→ RECORDED INFORMATION
###

import Mathlib
import HarnessLib

/-!
# A bounded field invariant under a contracting rescaling vanishes:
# exactly (discretely) self-similar blow-up admits no bounded a-posteriori force near the singularity

HONEST FRAMING (cell `ns-blowup`, seat `ns-blowup-ecbridge-2` g0, human ruling D-0035): this cell
ATTEMPTS the negative direction of the Clay problem; nothing in this file is a claim about
Navier–Stokes. WHAT THIS IS NOT: not a statement about any PDE. It is the SCALING STEP of the
refuter's "EXACT-ANSATZ" audit (KILLSHEET §V.0, cell file `run/shared/lean/pub/ns-blowup/KILLSHEET.md`),
made kernel-grade, for the `E–C` endpoint question "can the a-posteriori force of a blow-up
construction be smooth (hence bounded) THROUGH the blow-up time `T*`?".

The audit's argument. Near a putative singular point, translate it to the space–time origin and let
`(u, p)` be EXACTLY backward self-similar, or discretely self-similar with one factor `λ ∈ (0, 1)`:
`u(t, x) = λ u(λ²t, λx)`, `p(t, x) = λ² p(λ²t, λx)` on a backward parabolic neighbourhood
`Q_r = (-r², 0) × B_r`. Every term of `N(u, p) := ∂ₜu + (u·∇)u - νΔu + ∇p` then rescales with the
factor `λ³`, so the a-posteriori force `f := N(u, p)` satisfies `f(z) = λ³ f(δ_λ z)`,
`δ_λ(t, x) = (λ²t, λx)` (if only `u` is self-similar, `curl f` satisfies the same with `λ⁴`). The
present file proves the elementary consequence: a field `g` on a set `S` mapped into itself by a map
`φ` with `g = c • (g ∘ φ)` on `S`, `‖c‖ < 1`, and `g` bounded on `S`, vanishes on `S`
(`eq_zero_of_eq_smul_comp_of_bounded`: iterate, `‖g z‖ ≤ ‖c‖ⁿ M → 0`); for the parabolic dilation
`δ_λ` of a backward cylinder `Q_r` (which `δ_λ` maps into itself) this gives
`eq_zero_on_backwardCylinder_of_dss_of_bounded`, and boundedness is only needed near the vertex:
continuity of `g` at the space–time origin suffices (`eq_zero_on_backwardCylinder_of_dss_of_continuousAt`).
So a force that is smooth — or merely continuous at `(T*, x₀)` — and compatible with an exactly
(discretely) self-similar blow-up VANISHES identically on a backward parabolic neighbourhood of the
singular point: the construction is locally UNFORCED there, and every local unforced exclusion of
exact self-similarity (Tsai 1998 Thm. 2, Chae 2007 Cor. 1.3, Nečas–Růžička–Šverák 1996; tree:
`tsai_selfsimilar_local_energy_holds` and relatives) applies verbatim. The rescaling identity
`N(u,p) ∘` (self-similar pair) `= λ⁻³ …` itself is NOT formalised here (it is the refuter's EXACT,
referee-grade step); this file is the part that turns "self-similar of negative degree and bounded"
into "zero".

Typed:
* `eq_zero_of_eq_smul_comp_of_bounded` — abstract contraction lemma on an invariant set.
* `mapsTo_parabolicDilation_backwardCylinder` — `δ_λ` maps `Q_r = (-r², 0) × B_r(0)` into itself for
  `0 < λ ≤ 1` (sets and maps written inline; no new definitions).
* `eq_zero_on_backwardCylinder_of_dss_of_bounded` — `g z = λ^d • g(δ_λ z)` on `Q_r`, `0 < λ < 1`,
  `0 < d`, `g` bounded on `Q_r` ⇒ `g = 0` on `Q_r`.
* `eq_zero_on_backwardCylinder_of_dss_of_continuousAt` — the same with "bounded on `Q_r`" replaced by
  "continuous at the vertex `(0, 0)`".
-/

namespace Summit.NavierStokesRegularity.FluidComputer.SelfSimilarForceVanishing

open Set Filter Topology

variable {X : Type*} {F : Type*} [NormedAddCommGroup F] [NormedSpace ℝ F]

/-- **Contraction lemma.** If `φ` maps `S` into itself, `g = c • (g ∘ φ)` on `S` with `|c| < 1`, and
`g` is bounded on `S`, then `g = 0` on `S`: iterating, `g z = cⁿ • g (φ^[n] z)`, so
`‖g z‖ ≤ |c|ⁿ M → 0`. -/
theorem eq_zero_of_eq_smul_comp_of_bounded {S : Set X} {φ : X → X} (hφ : MapsTo φ S S) {c : ℝ}
    (hc : |c| < 1) {g : X → F} (hg : ∀ z ∈ S, g z = c • g (φ z)) {M : ℝ}
    (hM : ∀ z ∈ S, ‖g z‖ ≤ M) : ∀ z ∈ S, g z = 0 := by
  -- iterate the functional equation
  have hiter : ∀ n : ℕ, ∀ z ∈ S, g z = c ^ n • g (φ^[n] z) := by
    intro n
    induction n with
    | zero => intro z _; simp
    | succ n ih =>
      intro z hz
      rw [ih z hz, hg _ (hφ.iterate n hz), smul_smul, ← pow_succ, Function.iterate_succ_apply']
  intro z hz
  have hM0 : 0 ≤ M := (norm_nonneg _).trans (hM z hz)
  -- `‖g z‖ ≤ |c|^n M` for every `n`, and the right-hand side tends to `0`
  have hbound : ∀ n : ℕ, ‖g z‖ ≤ |c| ^ n * M := by
    intro n
    rw [hiter n z hz, norm_smul, norm_pow, Real.norm_eq_abs]
    exact mul_le_mul_of_nonneg_left (hM _ (hφ.iterate n hz)) (pow_nonneg (abs_nonneg c) n)
  have hlim : Tendsto (fun n : ℕ => |c| ^ n * M) atTop (𝓝 0) := by
    simpa using (tendsto_pow_atTop_nhds_zero_of_lt_one (abs_nonneg c) hc).mul_const M
  have h0 : ‖g z‖ ≤ 0 := ge_of_tendsto' hlim hbound
  exact norm_le_zero_iff.1 h0

variable {E : Type*} [NormedAddCommGroup E] [NormedSpace ℝ E]

/-- The parabolic dilation `δ_λ (t, x) = (λ² t, λ x)` maps the backward parabolic cylinder
`Q_r = (-r², 0) × B_r(0)` (vertex at the space–time origin) into itself when `0 < λ ≤ 1`. -/
theorem mapsTo_parabolicDilation_backwardCylinder {l : ℝ} (hl0 : 0 < l) (hl1 : l ≤ 1) (r : ℝ) :
    MapsTo (fun z : ℝ × E => (l ^ 2 * z.1, l • z.2))
      (Ioo (-(r ^ 2)) 0 ×ˢ Metric.ball (0 : E) r) (Ioo (-(r ^ 2)) 0 ×ˢ Metric.ball (0 : E) r) := by
  intro z hz
  obtain ⟨⟨ht1, ht2⟩, hx⟩ := hz
  rw [Metric.mem_ball, dist_zero_right] at hx
  have hl2 : 0 < l ^ 2 := by positivity
  have hl2' : l ^ 2 ≤ 1 := pow_le_one₀ hl0.le hl1
  refine ⟨⟨?_, ?_⟩, ?_⟩
  · -- `-(r²) < l² t` since `l² t ≥ t > -r²` (`t < 0`, `l² ≤ 1`)
    nlinarith
  · exact mul_neg_of_pos_of_neg hl2 ht2
  · rw [Metric.mem_ball, dist_zero_right, norm_smul, Real.norm_of_nonneg hl0.le]
    calc l * ‖z.2‖ ≤ 1 * ‖z.2‖ := mul_le_mul_of_nonneg_right hl1 (norm_nonneg _)
      _ < r := by rw [one_mul]; exact hx

/-- **Exactly (discretely) self-similar and bounded ⇒ zero.** Let `0 < λ < 1`, `0 < d`, and let
`g : ℝ × E → F` satisfy the discrete self-similarity of NEGATIVE degree
`g (t, x) = λ^d • g (λ² t, λ x)` on the backward cylinder `Q_r = (-r², 0) × B_r(0)`. If `g` is bounded
on `Q_r` then `g = 0` on `Q_r`. (Application, cell `ns-blowup` KILLSHEET §V.0: the a-posteriori force
`f = ∂ₜu + (u·∇)u - νΔu + ∇p` of an exactly backward (discretely) self-similar pair `(u, p)` has
`d = 3`, its curl `d = 4` if only `u` is self-similar; a bounded — a fortiori smooth — such force
vanishes near the singular point, so the blow-up is locally unforced.) -/
theorem eq_zero_on_backwardCylinder_of_dss_of_bounded {l d r : ℝ} (hl0 : 0 < l) (hl1 : l < 1)
    (hd : 0 < d) {g : ℝ × E → F}
    (hg : ∀ z ∈ Ioo (-(r ^ 2)) 0 ×ˢ Metric.ball (0 : E) r, g z = (l ^ d) • g (l ^ 2 * z.1, l • z.2))
    {M : ℝ} (hM : ∀ z ∈ Ioo (-(r ^ 2)) 0 ×ˢ Metric.ball (0 : E) r, ‖g z‖ ≤ M) :
    ∀ z ∈ Ioo (-(r ^ 2)) 0 ×ˢ Metric.ball (0 : E) r, g z = 0 := by
  have hc : |l ^ d| < 1 := by
    rw [abs_of_pos (Real.rpow_pos_of_pos hl0 d)]
    exact Real.rpow_lt_one hl0.le hl1 hd
  exact eq_zero_of_eq_smul_comp_of_bounded (mapsTo_parabolicDilation_backwardCylinder hl0 hl1.le r)
    hc (fun z hz => hg z hz) hM

/-- **Exactly (discretely) self-similar and continuous at the vertex ⇒ zero.** As
`eq_zero_on_backwardCylinder_of_dss_of_bounded`, with boundedness on `Q_r` replaced by continuity of
`g` at the space–time origin (the vertex of `Q_r`): `g` is then bounded on a small cylinder `Q_ρ`,
vanishes there, and every point of `Q_r` is carried into `Q_ρ` by an iterate of the dilation, along
which `g` only changes by the factor `λ^{dn}`. In the cell's words: a force that is merely CONTINUOUS
at `(T*, x₀)` is incompatible with an exactly (discretely) self-similar blow-up at `(T*, x₀)` unless
it vanishes identically on a backward parabolic neighbourhood. -/
theorem eq_zero_on_backwardCylinder_of_dss_of_continuousAt {l d r : ℝ} (hl0 : 0 < l) (hl1 : l < 1)
    (hd : 0 < d) {g : ℝ × E → F}
    (hg : ∀ z ∈ Ioo (-(r ^ 2)) 0 ×ˢ Metric.ball (0 : E) r, g z = (l ^ d) • g (l ^ 2 * z.1, l • z.2))
    (hcont : ContinuousAt g (0, 0)) :
    ∀ z ∈ Ioo (-(r ^ 2)) 0 ×ˢ Metric.ball (0 : E) r, g z = 0 := by
  set Q : ℝ → Set (ℝ × E) := fun ρ => Ioo (-(ρ ^ 2)) 0 ×ˢ Metric.ball (0 : E) ρ with hQ
  set φ : ℝ × E → ℝ × E := fun z => (l ^ 2 * z.1, l • z.2) with hφ
  -- `g` is bounded near the vertex: `‖g w‖ ≤ ‖g 0‖ + 1` on a ball of radius `ε`
  have hnhds : ∀ᶠ w in 𝓝 ((0 : ℝ), (0 : E)), dist (g w) (g (0, 0)) < 1 :=
    hcont (Metric.ball_mem_nhds _ one_pos)
  obtain ⟨ε, hε, hball⟩ := Metric.eventually_nhds_iff.1 hnhds
  -- choose `ρ > 0` with `Q_ρ ⊆ B_ε(0) ∩ Q_r`… we only need `Q_ρ ⊆ B_ε` and `ρ ≤ r` is not needed:
  -- the small cylinder is intersected with `Q_r` below through the iterates.
  obtain ⟨ρ, hρ0, hρε, hρ1⟩ : ∃ ρ : ℝ, 0 < ρ ∧ ρ < ε / 2 ∧ ρ ≤ 1 :=
    ⟨min (ε / 4) 1, by positivity, by
      have : min (ε / 4) 1 ≤ ε / 4 := min_le_left _ _; linarith, min_le_right _ _⟩
  have hQρ_sub : Q ρ ⊆ Metric.ball ((0 : ℝ), (0 : E)) ε := by
    intro w hw
    obtain ⟨⟨hw1, hw2⟩, hw3⟩ := hw
    rw [Metric.mem_ball, dist_zero_right] at hw3
    rw [Metric.mem_ball, Prod.dist_eq, dist_zero_right, dist_zero_right, max_lt_iff]
    have hρ2 : ρ ^ 2 ≤ ρ := by nlinarith
    constructor
    · rw [Real.norm_eq_abs, abs_lt]; constructor <;> nlinarith
    · linarith
  -- on `Q_r ∩ Q_ρ` the functional equation holds and `g` is bounded, so `g = 0` there
  have hmaps : MapsTo φ (Q r ∩ Q ρ) (Q r ∩ Q ρ) := fun z hz =>
    ⟨mapsTo_parabolicDilation_backwardCylinder hl0 hl1.le r hz.1,
      mapsTo_parabolicDilation_backwardCylinder hl0 hl1.le ρ hz.2⟩
  have hc : |l ^ d| < 1 := by
    rw [abs_of_pos (Real.rpow_pos_of_pos hl0 d)]
    exact Real.rpow_lt_one hl0.le hl1 hd
  have hzero : ∀ z ∈ Q r ∩ Q ρ, g z = 0 :=
    eq_zero_of_eq_smul_comp_of_bounded hmaps hc (fun z hz => hg z hz.1)
      (M := ‖g (0, 0)‖ + 1) (fun z hz => by
        have h := hball (hQρ_sub hz.2)
        rw [dist_eq_norm] at h
        calc ‖g z‖ = ‖(g z - g (0, 0)) + g (0, 0)‖ := by rw [sub_add_cancel]
          _ ≤ ‖g z - g (0, 0)‖ + ‖g (0, 0)‖ := norm_add_le _ _
          _ ≤ ‖g (0, 0)‖ + 1 := by linarith)
  -- every `z ∈ Q_r` is carried into `Q_ρ` by some iterate of `φ`
  have hiter_fe : ∀ n : ℕ, ∀ z ∈ Q r, g z = (l ^ d) ^ n • g (φ^[n] z) := by
    intro n
    induction n with
    | zero => intro z _; simp
    | succ n ih =>
      intro z hz
      rw [ih z hz, hg _ ((mapsTo_parabolicDilation_backwardCylinder hl0 hl1.le r).iterate n hz),
        smul_smul, ← pow_succ, Function.iterate_succ_apply']
  have hiter_formula : ∀ n : ℕ, ∀ z : ℝ × E, φ^[n] z = ((l ^ 2) ^ n * z.1, (l ^ n) • z.2) := by
    intro n
    induction n with
    | zero => intro z; simp
    | succ n ih =>
      intro z
      rw [Function.iterate_succ_apply', ih]
      simp only [hφ, smul_smul, Prod.mk.injEq]
      constructor
      · ring
      · rw [pow_succ, mul_comm]
  intro z hz
  obtain ⟨⟨hz1, hz2⟩, hz3⟩ := hz
  rw [Metric.mem_ball, dist_zero_right] at hz3
  -- `(l²)ⁿ |t| → 0` and `lⁿ ‖x‖ → 0`
  have hl2lt : l ^ 2 < 1 := by nlinarith
  have ht : Tendsto (fun n : ℕ => (l ^ 2) ^ n * |z.1|) atTop (𝓝 0) := by
    simpa using (tendsto_pow_atTop_nhds_zero_of_lt_one (by positivity) hl2lt).mul_const |z.1|
  have hx : Tendsto (fun n : ℕ => l ^ n * ‖z.2‖) atTop (𝓝 0) := by
    simpa using (tendsto_pow_atTop_nhds_zero_of_lt_one hl0.le hl1).mul_const ‖z.2‖
  have hρ2 : 0 < ρ ^ 2 := by positivity
  obtain ⟨N₁, hN₁⟩ := (ht.eventually (gt_mem_nhds hρ2)).exists_forall_of_atTop
  obtain ⟨N₂, hN₂⟩ := (hx.eventually (gt_mem_nhds hρ0)).exists_forall_of_atTop
  set n := max N₁ N₂ with hn
  have hmem : φ^[n] z ∈ Q r ∩ Q ρ := by
    refine ⟨(mapsTo_parabolicDilation_backwardCylinder hl0 hl1.le r).iterate n ⟨⟨hz1, hz2⟩, ?_⟩, ?_⟩
    · rwa [Metric.mem_ball, dist_zero_right]
    · rw [hiter_formula n z]
      have h1 := hN₁ n (le_max_left _ _)
      have h2 := hN₂ n (le_max_right _ _)
      have hpos : 0 < (l ^ 2) ^ n := by positivity
      refine ⟨⟨?_, mul_neg_of_pos_of_neg hpos hz2⟩, ?_⟩
      · have : (l ^ 2) ^ n * |z.1| = -((l ^ 2) ^ n * z.1) := by
          rw [abs_of_neg hz2]; ring
        linarith
      · rw [Metric.mem_ball, dist_zero_right, norm_smul, norm_pow, Real.norm_of_nonneg hl0.le]
        exact h2
  rw [hiter_fe n z ⟨⟨hz1, hz2⟩, by rwa [Metric.mem_ball, dist_zero_right]⟩, hzero _ hmem, smul_zero]

end Summit.NavierStokesRegularity.FluidComputer.SelfSimilarForceVanishing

###

→ ASSIGNMENT
Restate word for word the lines above, beginning at the first one and ending at the line that carries "rescales with the".

→ TASK SOLUTION
import Mathlib
import HarnessLib

/-!
# A bounded field invariant under a contracting rescaling vanishes:
# exactly (discretely) self-similar blow-up admits no bounded a-posteriori force near the singularity

HONEST FRAMING (cell `ns-blowup`, seat `ns-blowup-ecbridge-2` g0, human ruling D-0035): this cell
ATTEMPTS the negative direction of the Clay problem; nothing in this file is a claim about
Navier–Stokes. WHAT THIS IS NOT: not a statement about any PDE. It is the SCALING STEP of the
refuter's "EXACT-ANSATZ" audit (KILLSHEET §V.0, cell file `run/shared/lean/pub/ns-blowup/KILLSHEET.md`),
made kernel-grade, for the `E–C` endpoint question "can the a-posteriori force of a blow-up
construction be smooth (hence bounded) THROUGH the blow-up time `T*`?".

The audit's argument. Near a putative singular point, translate it to the space–time origin and let
`(u, p)` be EXACTLY backward self-similar, or discretely self-similar with one factor `λ ∈ (0, 1)`:
`u(t, x) = λ u(λ²t, λx)`, `p(t, x) = λ² p(λ²t, λx)` on a backward parabolic neighbourhood
`Q_r = (-r², 0) × B_r`. Every term of `N(u, p) := ∂ₜu + (u·∇)u - νΔu + ∇p` then rescales with the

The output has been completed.